# SBERT-Jittor Fine-tuning Demo

This notebook loads data from Hugging Face datasets, fine-tunes on NLI, then runs STS regression.


In [None]:
import os
import sys
from pathlib import Path

def _find_repo_root(start: Path):
    for p in [start] + list(start.parents):
        if (p / 'model' / 'sbert_model.py').is_file():
            return p
    return None

repo_root = _find_repo_root(Path.cwd())
if repo_root is None:
    print('SBERT_JITTOR root not found. Set sys.path manually.')
else:
    sys.path.insert(0, str(repo_root))
    os.chdir(repo_root)
    print(f'Using repo root: {repo_root}')

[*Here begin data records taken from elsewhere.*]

import Mathlib
import HarnessLib
import Summits.ValiantsHypothesis.ValiantsHypothesis.Theses.MonotoneRestoration
import Literature.Computability.AlgebraicComplexity.ArithCircuit
import Literature.Computability.AlgebraicComplexity.ArithCircuitProofs
import Literature.Computability.AlgebraicComplexity.MonotoneStructure
import Literature.Computability.AlgebraicComplexity.PermanentIrreducible
import Literature.ModelTheory.FiniteModelTheory.CkEquiv
import Summits.ValiantsHypothesis.ValiantsHypothesis.Theorems.MonotoneRestorationMonotoneRestorationQPCosetCount
import Summits.ValiantsHypothesis.ValiantsHypothesis.Theorems.MonotoneRestorationMonotoneRestorationQPSymmetricLB
import Summits.ValiantsHypothesis.ValiantsHypothesis.Theorems.MonotoneRestorationMonotoneRestorationQPSupportSymmetrisation
import Summits.ValiantsHypothesis.ValiantsHypothesis.Theorems.MonotoneRestorationMonotoneRestorationQPSparseRegime
import Summits.ValiantsHypothesis.ValiantsHypothesis.Theorems.MonotoneRestorationMonotoneRestorationQPBeta
import Literature.Computability.AlgebraicComplexity.SymmetricArithCircuit
import Literature.Computability.AlgebraicComplexity.DawarWilsenach2025Proofs
import Literature.GroupTheory.PermutationGroups.SmallIndexSubgroups
import Summits.ValiantsHypothesis.ValiantsHypothesis.Theorems.MonotoneRestorationQP.Negative.LoadBearing
import Summits.ValiantsHypothesis.ValiantsHypothesis.Theorems.MonotoneRestorationMonotoneRestorationQPPermSupportCount

/-! # TTRL-lite variant V14295 of `MonotoneRestorationQP` / `stub_gateSupport` (stmt-ValiantsHypothesis-15886)

Machine-generated helper (proved); move `specialise`, op `fix_nat:n=7`: fix n := 7.
See docs/architecture/ttrl-lite.md. -/

namespace Summit.ValiantsHypothesis.ValiantsHypothesis.Theorems

open Summit.ValiantsHypothesis.ValiantsHypothesis.Theses.MonotoneRestoration
open Literature.Computability.AlgebraicComplexity

/-- TTRL-lite variant V14295 (specialise `fix_nat:n=7`) of `stub_gateSupport` (stmt-ValiantsHypothesis-15886); machine-found, kernel-checked. -/
theorem stub_gateSupport_var14295 :
    ∀ (K : Type) (G : Type) [Fintype G] (C : LabelledArithCircuit K (Fin 7 × Fin 7) Unit G) (hC : C.IsSymmetric (Equiv.Perm (Fin 7))) (k : ℕ) (hn : 8 < 7) (hk : 1 ≤ k) (h4k : 4 * k ≤ 7) (hcard : Fintype.card G < (7).choose k) (g : G), ∃ X : Finset (Fin 7), X.card < k ∧ ∀ ρ : Equiv.Perm (Fin 7), (∀ x ∈ X, ρ x = x) → Equiv.Perm.sign ρ = 1 → ∃ π : Equiv.Perm G, C.IsAutomorphismExtending ρ π ∧ π g = g := by
  intros
  omega

end Summit.ValiantsHypothesis.ValiantsHypothesis.Theorems
/-
Copyright (c) 2026 the pub-hodgecm-mathlib formalisation cell (harness21).  Prover seat hodgecm-mathlib-A-p12 (g25): road «S3-ram» (LEAD F0P3a-plan (g13); (Cnt2′) chair
F0P3a-p07 (g15) RULING (13) organ (4b), RULING (21) (g1); (α) keeper F0P3a-p06 (g16)); organ (K4b) frame, ED. 2 (literal-agnostic + A-even top); 2026-09-02.
-/
import Literature.NumberTheory.Rogawski1990.DepthZeroKappaTransferTypeTwoRamifiedHyperbolicVertexFrame   -- ★ p849477 (this seat): regime-B frame + helpers
import Literature.NumberTheory.Automorphic.UnitaryLatticeTreeBlockRootRegionAxisTop                  -- ★ p849253 (F0P3a-p01 (g18)): `single_one_one_mem_of_mem_rootRegion_of_top`
import HarnessLib

/-!
# The ramified `κ`-orbital integral, TYPE (2): THE ADAPTED AXIS FRAME OF AN AXIS REGION VERTEX — literal-agnostic form and the A-EVEN TOP
# (organ (4b) frame, ED. 2; Kottwitz 1986 §3; Rogawski 1990 §4.9; Bruhat–Tits 1972 §10)

Topic `NumberTheory/Rogawski1990`; namespace `Literature.NumberTheory.Rogawski1990.TypeOneRamifiedJunction`.  THEOREMS ONLY (no definition, no instance, no notation, no
named fact, no `sorry`); kernel lane `--supports stmt-HodgeConjecture-24833`; datum-free; count-neutral.  Cell `pub/hodgecm-mathlib` (D-0151), crux H413; (Cnt2′) ROUTE B,
chair RULING (13) organ (4b) (A-p12 (g25)) and RULING (21) (g1) (A-even per-vertex glue, F0P3-p02 (g17) ∕ A-p19 (g29)).  ★ `exists_adaptedAxisFrame_of_mem_rootRegion` derived
the axis property `e₁ ∈ v.1` from the regime-B keys; everything after that step is literal-agnostic.  This file states that remainder once with `e₁ ∈ v.1` as a HYPOTHESIS and
specialises it to the A-even TOP (axis by ★ p849253):
* **`exists_adaptedAxisFrame_of_single_mem`** — `e₁ ∈ v.1`, `SD`, `LEV(ϖ^{d₀})`, `d₀` odd, `|tr² − 4det| < |ϖ|^{2d₀}` ⇒ adapted J-symmetric AXIS block frame `u = ι(k,1)`, `k ∈ U(σ,Φ₂)`;
* **`exists_adaptedAxisFrame_of_mem_rootRegion_of_top`** — the same at the A-even top (`B₀ ∈ U(σ,Φ₂)`, `|½tr B₀ − 1| ≤ |ϖ^{d₀+1}|`, `htop`), RULING (21) (g1).
HONEST LABEL: HC_CM is proved only modulo the 2 remaining named inputs (hLiu418 24832, h413 24833) until rung 0 closes; nothing printed is asserted here (lattice
bookkeeping over ★ results); «S3-ram» is Literature seeding, count-neutral.

## References
* [Kottwitz1986] R. E. Kottwitz, *Base change for unit elements of Hecke algebras*, Compositio Math. 60 (1986), §3.
* [Rogawski1990] J. D. Rogawski, *Automorphic Representations of Unitary Groups in Three Variables*, Ann. of Math. Stud. 123 (1990), §4.8 Case (a) p. 53, §4.9 pp. 54–56, Lemma 4.9.3.
* [BruhatTits1972] F. Bruhat, J. Tits, *Groupes réductifs sur un corps local I*, Publ. Math. IHÉS 41 (1972), §10.
* [Jacobowitz1962] R. Jacobowitz, *Hermitian forms over local fields*, Amer. J. Math. 84 (1962), §7–§8.
-/

set_option autoImplicit false
import Summits.Ventures.HSemireg.NestedWeightDivisibility
import Mathlib.Tactic.Linarith
import Mathlib.Tactic.NormNum
import HarnessLib

/-!
# Venture HSemireg — LINE LAW, the CONVERSE's mechanism: a weight pair `(1, p)` is NEVER reached when `p` is not a primitive norm,
# and the explicit witnesses at the twelve multi-class imaginary orders (ENGINE-W code B, card LINE-LAW-B.md §11 ∕ §17)

HONEST FRAMING. Lean index of the computation cell `pub-hsemireg`, widening group ENGINE-W (code B, seat `engine-w-2`, gen 11). RING
ARITHMETIC in Mathlib's `ℤ√m`; it continues `NestedWeightDivisibility.lean` (same lineage, keyed k = 299), whose nested-divisibility engine
it applies. THEOREM CF⁶ and «reached weight lines» enter BY VALUE. No abelian variety, sheaf, `Ext` group or semiregularity map is
constructed; nothing here says that HC, HC_CM or HC_AV holds. Theorems only (0 `def`, 0 named fact, 0 `sorry`).

SOURCE (card `widen/ENGINE-W/out/probe4/LINE-LAW-B.md` v1.16–v1.17 §17). THEOREM CF⁶ (by value): the weight pair `(1, p)` is reached at `T`
iff there are primitive `z₁, z₂ ∈ ℤ[√m]` with `N z₁ = T`, `N z₂ = T∕p` and ONE `A` with `z₁, z₂ ∣ A − l`. §17 (a) MECHANISM: if `p` is not a
primitive norm then NO `T = p·s` works — `z₂ ∣ z₁` (nested divisibility) with a quotient of norm `p` dividing `A − l`. §17 (d) WITNESSES: for the
twelve multi-class imaginary orders of the census the smallest such `p` (a primitive value of SOME form of discriminant `4m`, not of
`x² − m y²`) — so the census's «law yes, no common A» cells at `(1, p)` are anomalies for EVERY `T`, not a finite-search artefact.

WHAT THE KERNEL HOLDS: `norm_eq_of_sq` (bookkeeping), **`never_pair_of_not_norm`** (any `m`: `p` not of the form `x² − m y²` ⇒ no `z₁, z₂` of
norms `p s`, `s` (`s ≠ 0`) divide a common `A − l`), `sq_ne_of_strict_between`, `not_norm_of_lt` (for `m < 0`: `0 ≤ p < −m` and `p` not a
square ⇒ `p ≠ x² − m y²`), and the twelve instances `never_pair_sqrt_neg11_three`, `…neg14_two`, `…neg17_two`, `…neg19_five`, `…neg23_three`,
`…neg26_three`, `…neg29_five`, `…neg31_five`, `…neg34_two`, `…neg35_eleven`, `…neg38_seven`, `…neg39_three` (each: the pair `(1, p)` is never
reached factorwise from the `√m` node-pair seed, all `T`), plus `never_pair_sqrt_neg5_two` (the census's empty cell `(1,2)` at `m = −5`).
NOT HERE: the existence half §17 (b) (a class `C` with `C² ≠ 1` and primes in `C`, `C²` — class-group + Dirichlet∕Chebotarev, by hand), the
positive side (§12–§14 files), THEOREM CF⁶ itself. Tier: kernel for §17 (a) and (d)'s «never» claims.
-/

namespace Summit.Ventures.HSemireg.LineLawNeverPairs

open Summit.Ventures.HSemireg.NestedDivisors

/-- `N ⟨x, y⟩ = x² − m y²` in the `^ 2` normal form. [kernel] -/
theorem norm_eq_of_sq (m : ℤ) (q : ℤ√m) : q.norm = q.re ^ 2 - m * q.im ^ 2 := by
  rw [Zsqrtd.norm_def]; ring

/-- **§17 (a), the mechanism**: if `p` is not of the form `x² − m y²` then no `z₁` of norm `p·s` and `z₂` of norm `s ≠ 0` divide a common
`A − l` in `ℤ√m` — by nested divisibility `z₁ = z₂·q` with `N q = p`. Hence the weight pair `(1, p)` is NEVER reached factorwise (any `T = p s`).
[kernel] -/
theorem never_pair_of_not_norm {m p : ℤ} (hp : ∀ x y : ℤ, x ^ 2 - m * y ^ 2 ≠ p) {s A : ℤ} (hs : s ≠ 0)
    {z₁ w₁ z₂ w₂ : ℤ√m} (h1 : z₁ * w₁ = ⟨A, -1⟩) (h2 : z₂ * w₂ = ⟨A, -1⟩) (n1 : z₁.norm = p * s) (n2 : z₂.norm = s) :
    False := by
  have hdvd : z₂.norm ∣ z₁.norm := ⟨p, by rw [n1, n2]; ring⟩
  obtain ⟨q, hq⟩ := nested_of_norm_dvd m A z₁ w₁ z₂ w₂ h1 h2 hdvd
  obtain ⟨hn, -, -⟩ := quotient_divides m A z₁ w₁ z₂ q h1 hq
  rw [n1, n2] at hn
  have hq' : q.norm = p := mul_left_cancel₀ hs (by linarith)
  exact hp q.re q.im (by rw [← hq', norm_eq_of_sq])

/-- An integer strictly between consecutive squares is not a square: `r² < p < (r+1)² ⇒ x² ≠ p`. [kernel] -/
theorem sq_ne_of_strict_between {p r : ℤ} (hr : 0 ≤ r) (h1 : r ^ 2 < p) (h2 : p < (r + 1) ^ 2) (x : ℤ) : x ^ 2 ≠ p := by
  intro h
  have hx1 : x ≤ r := by nlinarith
  have hx2 : -r ≤ x := by nlinarith
  have : x ^ 2 ≤ r ^ 2 := by nlinarith [mul_nonneg (sub_nonneg.2 hx1) (show 0 ≤ r + x by linarith)]
  linarith

/-- For `m < 0`: a non-square `p` with `0 ≤ p < −m` is not of the form `x² − m y²` (a nonzero `y` already gives `≥ −m`). [kernel] -/
theorem not_norm_of_lt {m p : ℤ} (hm : m < 0) (hpm : p < -m) (hsq : ∀ x : ℤ, x ^ 2 ≠ p) (x y : ℤ) :
    x ^ 2 - m * y ^ 2 ≠ p := by
  intro h
  by_cases hy : y = 0
  · subst hy; exact hsq x (by simpa using h)
  · have hy2 : 1 ≤ y ^ 2 := by
      have := sq_pos_of_ne_zero hy
      linarith
    nlinarith [sq_nonneg x]

/-! ### The twelve witnesses of card §17 (d) and the census's `(1,2)` at `m = −5` -/

/-- `3 ≠ x² + 11y²`: the pair `(1, 3)` is never reached from the `√−11` seed (census anomaly `(1,3)`, T = 36, 45, 60, …; `h(−44) = 3`). [kernel] -/
theorem never_pair_sqrt_neg11_three : ∀ x y : ℤ, x ^ 2 - (-11) * y ^ 2 ≠ 3 :=
  not_norm_of_lt (by norm_num) (by norm_num) (sq_ne_of_strict_between (r := 1) (by norm_num) (by norm_num) (by norm_num))

/-- `2 ≠ x² + 14y²`: `(1, 2)` never from `√−14` (census T = 30, 78, 114; `Cl ≅ ℤ∕4`). [kernel] -/
theorem never_pair_sqrt_neg14_two : ∀ x y : ℤ, x ^ 2 - (-14) * y ^ 2 ≠ 2 :=
  not_norm_of_lt (by norm_num) (by norm_num) (sq_ne_of_strict_between (r := 1) (by norm_num) (by norm_num) (by norm_num))

/-- `2 ≠ x² + 17y²`: `(1, 2)` never from `√−17` (census T = 42, 66, 138). [kernel] -/
theorem never_pair_sqrt_neg17_two : ∀ x y : ℤ, x ^ 2 - (-17) * y ^ 2 ≠ 2 :=
  not_norm_of_lt (by norm_num) (by norm_num) (sq_ne_of_strict_between (r := 1) (by norm_num) (by norm_num) (by norm_num))

/-- `5 ≠ x² + 19y²`: `(1, 5)` never from `√−19` (census T = 100, 140, 175). [kernel] -/
theorem never_pair_sqrt_neg19_five : ∀ x y : ℤ, x ^ 2 - (-19) * y ^ 2 ≠ 5 :=
  not_norm_of_lt (by norm_num) (by norm_num) (sq_ne_of_strict_between (r := 2) (by norm_num) (by norm_num) (by norm_num))

/-- `3 ≠ x² + 23y²`: `(1, 3)` never from `√−23` (census T = 72, 117, 144). [kernel] -/
theorem never_pair_sqrt_neg23_three : ∀ x y : ℤ, x ^ 2 - (-23) * y ^ 2 ≠ 3 :=
  not_norm_of_lt (by norm_num) (by norm_num) (sq_ne_of_strict_between (r := 1) (by norm_num) (by norm_num) (by norm_num))

/-- `3 ≠ x² + 26y²`: `(1, 3)` never from `√−26` (witness T = 105). [kernel] -/
theorem never_pair_sqrt_neg26_three : ∀ x y : ℤ, x ^ 2 - (-26) * y ^ 2 ≠ 3 :=
  not_norm_of_lt (by norm_num) (by norm_num) (sq_ne_of_strict_between (r := 1) (by norm_num) (by norm_num) (by norm_num))

/-- `5 ≠ x² + 29y²`: `(1, 5)` never from `√−29` (witness T = 165). [kernel] -/
theorem never_pair_sqrt_neg29_five : ∀ x y : ℤ, x ^ 2 - (-29) * y ^ 2 ≠ 5 :=
  not_norm_of_lt (by norm_num) (by norm_num) (sq_ne_of_strict_between (r := 2) (by norm_num) (by norm_num) (by norm_num))

/-- `5 ≠ x² + 31y²`: `(1, 5)` never from `√−31` (witness T = 280). [kernel] -/
theorem never_pair_sqrt_neg31_five : ∀ x y : ℤ, x ^ 2 - (-31) * y ^ 2 ≠ 5 :=
  not_norm_of_lt (by norm_num) (by norm_num) (sq_ne_of_strict_between (r := 2) (by norm_num) (by norm_num) (by norm_num))

/-- `2 ≠ x² + 34y²`: `(1, 2)` never from `√−34` (witness T = 70). [kernel] -/
theorem never_pair_sqrt_neg34_two : ∀ x y : ℤ, x ^ 2 - (-34) * y ^ 2 ≠ 2 :=
  not_norm_of_lt (by norm_num) (by norm_num) (sq_ne_of_strict_between (r := 1) (by norm_num) (by norm_num) (by norm_num))

/-- `11 ≠ x² + 35y²`: `(1, 11)` never from `√−35` (witness T = 396). [kernel] -/
theorem never_pair_sqrt_neg35_eleven : ∀ x y : ℤ, x ^ 2 - (-35) * y ^ 2 ≠ 11 :=
  not_norm_of_lt (by norm_num) (by norm_num) (sq_ne_of_strict_between (r := 3) (by norm_num) (by norm_num) (by norm_num))

/-- `7 ≠ x² + 38y²`: `(1, 7)` never from `√−38` (witness T = 273). [kernel] -/
theorem never_pair_sqrt_neg38_seven : ∀ x y : ℤ, x ^ 2 - (-38) * y ^ 2 ≠ 7 :=
  not_norm_of_lt (by norm_num) (by norm_num) (sq_ne_of_strict_between (r := 2) (by norm_num) (by norm_num) (by norm_num))

/-- `3 ≠ x² + 39y²`: `(1, 3)` never from `√−39` (witness T = 120). [kernel] -/
theorem never_pair_sqrt_neg39_three : ∀ x y : ℤ, x ^ 2 - (-39) * y ^ 2 ≠ 3 :=
  not_norm_of_lt (by norm_num) (by norm_num) (sq_ne_of_strict_between (r := 1) (by norm_num) (by norm_num) (by norm_num))

/-- `2 ≠ x² + 5y²`: `(1, 2)` never from `√−5` — the census's EMPTY cell at the one-class-per-genus field `ℚ(√−5)` (there the law and the truth
agree: `2` is simply not representable; COROLLARY 2 of code A's THEOREM NO-MIX, by value). [kernel] -/
theorem never_pair_sqrt_neg5_two : ∀ x y : ℤ, x ^ 2 - (-5) * y ^ 2 ≠ 2 :=
  not_norm_of_lt (by norm_num) (by norm_num) (sq_ne_of_strict_between (r := 1) (by norm_num) (by norm_num) (by norm_num))

/-- **The «never» statement in THEOREM CF⁶'s shape, at `m = −14`, `p = 2`** (the census's first coupling anomaly `(1,2)` at `T = 30`): for
every `s ≠ 0` and `A`, no `z₁` of norm `2s` and `z₂` of norm `s` both divide `A − √−14`. [kernel] -/
theorem never_one_two_sqrt_neg14 {s A : ℤ} (hs : s ≠ 0) {z₁ w₁ z₂ w₂ : ℤ√(-14)} (h1 : z₁ * w₁ = ⟨A, -1⟩)
    (h2 : z₂ * w₂ = ⟨A, -1⟩) (n1 : z₁.norm = 2 * s) (n2 : z₂.norm = s) : False :=
  never_pair_of_not_norm never_pair_sqrt_neg14_two hs h1 h2 n1 n2

/-- The same at `m = −11`, `p = 3` (`h(−44) = 3`: the census's `(1,3)` anomalies at T = 36, 45, 60 are anomalies for every `T`). [kernel] -/
theorem never_one_three_sqrt_neg11 {s A : ℤ} (hs : s ≠ 0) {z₁ w₁ z₂ w₂ : ℤ√(-11)} (h1 : z₁ * w₁ = ⟨A, -1⟩)
    (h2 : z₂ * w₂ = ⟨A, -1⟩) (n1 : z₁.norm = 3 * s) (n2 : z₂.norm = s) : False :=
  never_pair_of_not_norm never_pair_sqrt_neg11_three hs h1 h2 n1 n2

end Summit.Ventures.HSemireg.LineLawNeverPairs
import Summits.ResolutionOfSingularities.ResolutionOfSingularities.Theses.RuledResidues
import Summits.ResolutionOfSingularities.ResolutionOfSingularities.Theorems.RuledResiduesNonRuledCofiniteStubExceptionalPrimesFinite
import Summits.ResolutionOfSingularities.ResolutionOfSingularities.Theorems.RuledResiduesRegularModelRuled
import Summits.ResolutionOfSingularities.ResolutionOfSingularities.Theorems.NonRuledDivisors.Negative.NoAlgebraicWitness
import Literature.AlgebraicGeometry.Resolution.DivisorialPlace
import Literature.AlgebraicGeometry.Resolution.PrimeDivisors
import Literature.AlgebraicGeometry.Resolution.JacobianRegularLocus
import Literature.RingTheory.RegularLocalRing.QuotientDVR
import HarnessLib

/-!
# Crux `NonRuledDivisors` (stmt-ResolutionOfSingularities-18075, route `RuledResidues`) —
# a THIRD kill: a finite regular atlas of the FUNCTION FIELD already makes every witness set finite

`NonRuledDivisors` (THE WITNESS of the refutation-shaped route) asks for an affine model `R` of a
function field `K/k` of characteristic `p` with INFINITELY many valuation rings `W ⊇ k, R` of `K`
(DVR, essentially of finite type) centred at NON-regular points of `Spec R` and with residue field
NOT ruled over `k`.  The route's kill `NonRuledCofinite` (stmt-18076) needs a resolution OF THE
MODEL, `Scheme.HasResolution (Spec R)` — a regular scheme proper and birational OVER `Spec R`.

Negative-side support (lead c2 of the crux, line `contracted-divisor`), sorry-free and
definition-free.  The observation: the proof of `NonRuledCofinite` never uses that the regular
charts contain `R`.  A FINITE REGULAR ATLAS of `K/k` relative to `R` — finitely many finitely
generated REGULAR `k`-subalgebras `B` of `K` with `Frac B = K` such that every valuation ring
`W ≠ K` of `K` containing `k` and `R` contains one of them (this is what ANY regular proper
`k`-model of the function field `K` provides, by the valuative criterion; no morphism to `Spec R`
is asked) — forces the same finiteness:

* `regularAtlas_exceptionalCentre` — on a regular chart `B ⊆ W` (`Frac B = K`), a valuation ring
  `W ≠ K` dominating no regular local ring of dimension `≥ 2` of an affine model is the place of its
  centre: `W = B_𝔭` elementwise (`R ≤ B` NOT needed; variant of `stub_exceptionalCentre`);
* `regularAtlas_badSet_finite` — `NonRuledCofinite`'s conclusion (finitely many `W ⊇ R` over
  `Sing R` without a good regular model) from a finite regular atlas instead of a resolution: seen
  from the compositum chart `C = R ⊔ B ⊆ W` one has `W = C_𝔓`, `𝔓` a height-one prime of `C` at
  which `C` is regular and `R` is not, and those are finitely many (`stub_exceptionalPrimesFinite`);
* `nonRuledDivisors_witnessSet_finite_of_regularAtlas` — hence (with `RegularModelRuled`,
  stmt-18077) the crux's witness set over EVERY affine model `R` of such a `K` is finite;
* `nonRuledDivisors_noRegularAtlas` — so a witness `(p, k, K, R)` of `NonRuledDivisors` has a
  function field `K/k` WITHOUT any finite regular atlas: for every finite family of regular affine
  models of `K` some divisorial place of the witness set escapes all of them.  Informally: `K` has
  NO regular proper model whatsoever — the witness function field must itself be a counterexample
  to the WEAK resolution problem ("every function field has a regular projective model"), which
  empties every habitat with `K` rational or `K = k(Y)` for a smooth projective `Y` (e.g. habitat
  (L3) "X rational, badly singular at P" of the line card `Lines/contracted-divisor.md`).

This file does NOT refute the crux.
-/

noncomputable section

set_option linter.dupNamespace false

open IsLocalRing
open Literature.AlgebraicGeometry.Resolution
open Summit.ResolutionOfSingularities.ResolutionOfSingularities.Theses.RuledResidues

namespace Summit.ResolutionOfSingularities.ResolutionOfSingularities.Theorems

/-! ## One regular chart: the exceptional centre (no `R ≤ B` needed) -/

/-- **An exceptional place on a regular chart is the place of its centre.**  For a finitely
generated regular `k`-subalgebra `B` of `K` with `Frac B = K` inside a valuation ring `W ≠ K` of
`K`: if `W` dominates no regular local ring of dimension `≥ 2` of an affine model `A ⊆ W`, then
the centre `𝔭 = 𝔪_W ∩ B` has height one and `W = B_𝔭 = {a / s | a ∈ B, s ∈ B ∖ 𝔭}` (variant of
`RuledResiduesNonRuledCofinite.stub_exceptionalCentre` (stmt-18076) with the singular-centre clause replaced by
`W ≠ K`: `ht 𝔭 = 0` would make every non-zero element of `B` a unit of `W`, i.e. `W = K`;
`ht 𝔭 ≥ 2` would make `B` a good model; `ht 𝔭 = 1` makes `B_𝔭` a DVR dominated by `W`).
[folklore] -/
theorem regularAtlas_exceptionalCentre (k K : Type) [Field k] [Field K] [Algebra k K]
    (B : Subalgebra k K) (hB : B.FG) (hBfr : IsFractionRing B K) (hreg : IsRegularRing B)
    (W : ValuationSubring K) (hBW : B.toSubring ≤ W.toSubring) (hW : W ≠ ⊤)
    (hexc : ¬ ∃ A : Subalgebra k K, A.FG ∧ IsFractionRing A K ∧ ∃ h : A.toSubring ≤ W.toSubring,
      IsRegularLocalRing (Localization.AtPrime
        (Ideal.comap (Subring.inclusion h) (IsLocalRing.maximalIdeal W))) ∧
      (2 : WithBot ℕ∞) ≤ ringKrullDim (Localization.AtPrime
        (Ideal.comap (Subring.inclusion h) (IsLocalRing.maximalIdeal W)))) :
    (centreIdeal B W hBW).height = 1 ∧
      ∀ z : K, z ∈ W ↔ ∃ a s : B, s ∉ centreIdeal B W hBW ∧ z = a / s := by
  haveI := hreg
  haveI := hBfr
  have hregp : IsRegularLocalRing (Localization.AtPrime (centreIdeal B W hBW)) := inferInstance
  have hdim : ringKrullDim (Localization.AtPrime (centreIdeal B W hBW)) =
      (centreIdeal B W hBW).height :=
    IsLocalization.AtPrime.ringKrullDim_eq_height (centreIdeal B W hBW)
      (Localization.AtPrime (centreIdeal B W hBW))
  have hht : (centreIdeal B W hBW).height = 1 := by
    by_cases h0 : (centreIdeal B W hBW).height = 0
    · exact absurd (Ideal.height_eq_zero_iff_eq_bot.mp h0) (centreIdeal_ne_bot_of_ne_top W B hBW hW)
    by_cases h1 : (centreIdeal B W hBW).height = 1
    · exact h1
    · exfalso
      have h2 : (2 : ℕ∞) ≤ (centreIdeal B W hBW).height := by
        have h1le : (1 : ℕ∞) ≤ (centreIdeal B W hBW).height := Order.one_le_iff_ne_zero.mpr h0
        have h1lt : (1 : ℕ∞) < (centreIdeal B W hBW).height := lt_of_le_of_ne h1le (Ne.symm h1)
        have h11 : (1 : ℕ∞) + 1 ≤ (centreIdeal B W hBW).height :=
          (ENat.add_one_le_iff ENat.one_ne_top).mpr h1lt
        rwa [one_add_one_eq_two] at h11
      apply hexc
      refine ⟨B, hB, hBfr, hBW, hregp, ?_⟩
      change (2 : WithBot ℕ∞) ≤ ringKrullDim (Localization.AtPrime (centreIdeal B W hBW))
      rw [hdim]
      have h2' : ((2 : ℕ∞) : WithBot ℕ∞) ≤ (centreIdeal B W hBW).height := WithBot.coe_le_coe.mpr h2
      exact (WithBot.coe_ofNat (α := ℕ∞) 2).ge.trans h2'
  refine ⟨hht, fun z => ?_⟩
  have hdim1 : ringKrullDim (Localization.AtPrime (centreIdeal B W hBW)) = 1 := by
    rw [hdim, hht]
    rfl
  have hD : IsDiscreteValuationRing (Localization.AtPrime (centreIdeal B W hBW)) :=
    Literature.RingTheory.RegularLocalRing.isDiscreteValuationRing_of_ringKrullDim_eq_one hdim1
  exact mem_iff_exists_eq_div_of_primeDivisor W B hBW hD z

# If you want to use code from the HF repo instead:
# from huggingface_hub import snapshot_download
# repo_dir = Path(snapshot_download('Kyle-han/roberta-base-nli-mean-tokens'))
# sys.path.insert(0, str(repo_dir))


In [None]:
import os
import jittor as jt
from argparse import Namespace
from transformers import AutoTokenizer

from utils.download_data import download_nli_datasets, download_sts_benchmark
from training.nli.train_nli import train as train_nli
from training.sts.train_sts import train as train_sts


In [None]:
# Data download (run once)
data_dir = './data'
os.makedirs(data_dir, exist_ok=True)
# download_nli_datasets(data_dir)
# download_sts_benchmark(data_dir)


In [None]:
# Tokenizer from Hugging Face
tokenizer = AutoTokenizer.from_pretrained('bert-base-uncased', use_fast=True)
tokenizer('hello world', return_tensors='np')


In [None]:
# NLI fine-tuning
nli_args = Namespace(
    base_model='bert-base-uncased',
    pooling='mean',
    loss='softmax',
    ablation=0,
    encoder_checkpoint=None,
    tokenizer_dir=None,
    num_labels=3,
    data_dir=data_dir,
    datasets=['SNLI', 'MultiNLI'],
    max_length=128,
    batch_size=16,
    eval_batch_size=32,
    epochs=1,
    lr=2e-5,
    weight_decay=0.01,
    warmup_ratio=0.1,
    use_cuda=jt.has_cuda,
    log_steps=100,
    eval_steps=1000,
    save_steps=0,
    start_from_checkpoints=None,
    output_dir=None,
    num_workers=4,
    cache_dir=None,
    overwrite_cache=False,
    tokenize_batch_size=1024,
)

train_nli(nli_args)


In [None]:
# STS regression fine-tuning
sts_args = Namespace(
    base_model='bert-base-uncased',
    pooling='mean',
    encoder_checkpoint=None,
    tokenizer_dir=None,
    data_dir=data_dir,
    cache_dir=None,
    overwrite_cache=False,
    tokenize_batch_size=1024,
    train_dataset='STS-B',
    train_split='train',
    eval_dataset='STS-B',
    eval_split='validation',
    test_dataset='STS-B',
    test_split='test',
    batch_size=32,
    eval_batch_size=32,
    epochs=1,
    lr=2e-5,
    max_length=128,
    log_steps=20,
    eval_steps=180,
    save_steps=0,
    disable_checkpoint=False,
    num_workers=4,
    use_cuda=jt.has_cuda,
    normalize_scores=False,
    score_scale=5.0,
    start_from_checkpoints=None,
    output_dir=None,
)

train_sts(sts_args)